What the exercise asks
For each line in the material below that holds "folklore", copy that line.

Provided data
"""

/-! ## §0 Two-rate budget arithmetic: the producer's budget is the closure's `V′·r₀^(K − jlog_C K)` -/

section Budget

variable {ι : Type*} [DecidableEq ι] {l₀ : ℝ} {T : ℕ → Finset ι} {A : ℕ → ℝ → ι → ℝ} {Bad : ℕ → ℝ → Finset ι}
  {S S' : ℕ → ℝ}

/-- `SlotDom` transported along an equality of budget sequences (the equality case of the landed
`T4MatchingClosure.slotDom_mono` — `SlotDom` is MONOTONE in its budget, which is also why ONE set of rate constants for
BOTH runs in §1 loses nothing: two record models with different `V, Λ, κ₁, ρ̄, η̄` are both models for the componentwise
worse constants whenever the worse rate still satisfies `Λσ < 1`). [folklore] -/
theorem slotDom_congr (h : SlotDom l₀ T A Bad S) (e : S = S') : SlotDom l₀ T A Bad S' :=
  slotDom_mono h fun K => (congrFun e K).le

/-- The producer's two-rate budget `C_s·V·(r^{K − j⋆K + 1}/(1 − r))` of `T4PersistentHistoryCount.slotDom_of_records`
(= the budget of `T4MatchingClosure.relWeightBound_of_slotDom_twoRate_log`) IS the closure's `V′·r^{K − j⋆K}` with
`V′ := C_s·V·r/(1 − r)` — as budget SEQUENCES (`funext`; `pow_succ`; `ring`). [folklore] -/
theorem twoRate_budget_eq (Cs V r : ℝ) (js : ℕ → ℕ) :
    (fun K => Cs * V * (r ^ (K - js K + 1) / (1 - r))) = fun K => Cs * V * r / (1 - r) * r ^ (K - js K) := by
  funext K
  rw [pow_succ]
  ring

/-- Sign of the closure's prefactor `V′ = C_s·V·r/(1 − r)` for `0 ≤ C_s, V`, `0 ≤ r < 1`. [folklore] -/
theorem twoRateV_nonneg {Cs V r : ℝ} (hCs : 0 ≤ Cs) (hV : 0 ≤ V) (hr : 0 ≤ r) (hr1 : r < 1) :
    0 ≤ Cs * V * r / (1 - r) :=
  div_nonneg (mul_nonneg (mul_nonneg hCs hV) hr) (by linarith)

end Budget

/-! ## §1 The hybrid-level closure with `hDA`, `hDB` discharged from the two runs' persistence record models -/

section HybridRecords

"""

Reply to the task
worse constants whenever the worse rate still satisfies `Λσ < 1`). [folklore] -/
`V′ := C_s·V·r/(1 − r)` — as budget SEQUENCES (`funext`; `pow_succ`; `ring`). [folklore] -/
/-- Sign of the closure's prefactor `V′ = C_s·V·r/(1 − r)` for `0 ≤ C_s, V`, `0 ≤ r < 1`. [folklore] -/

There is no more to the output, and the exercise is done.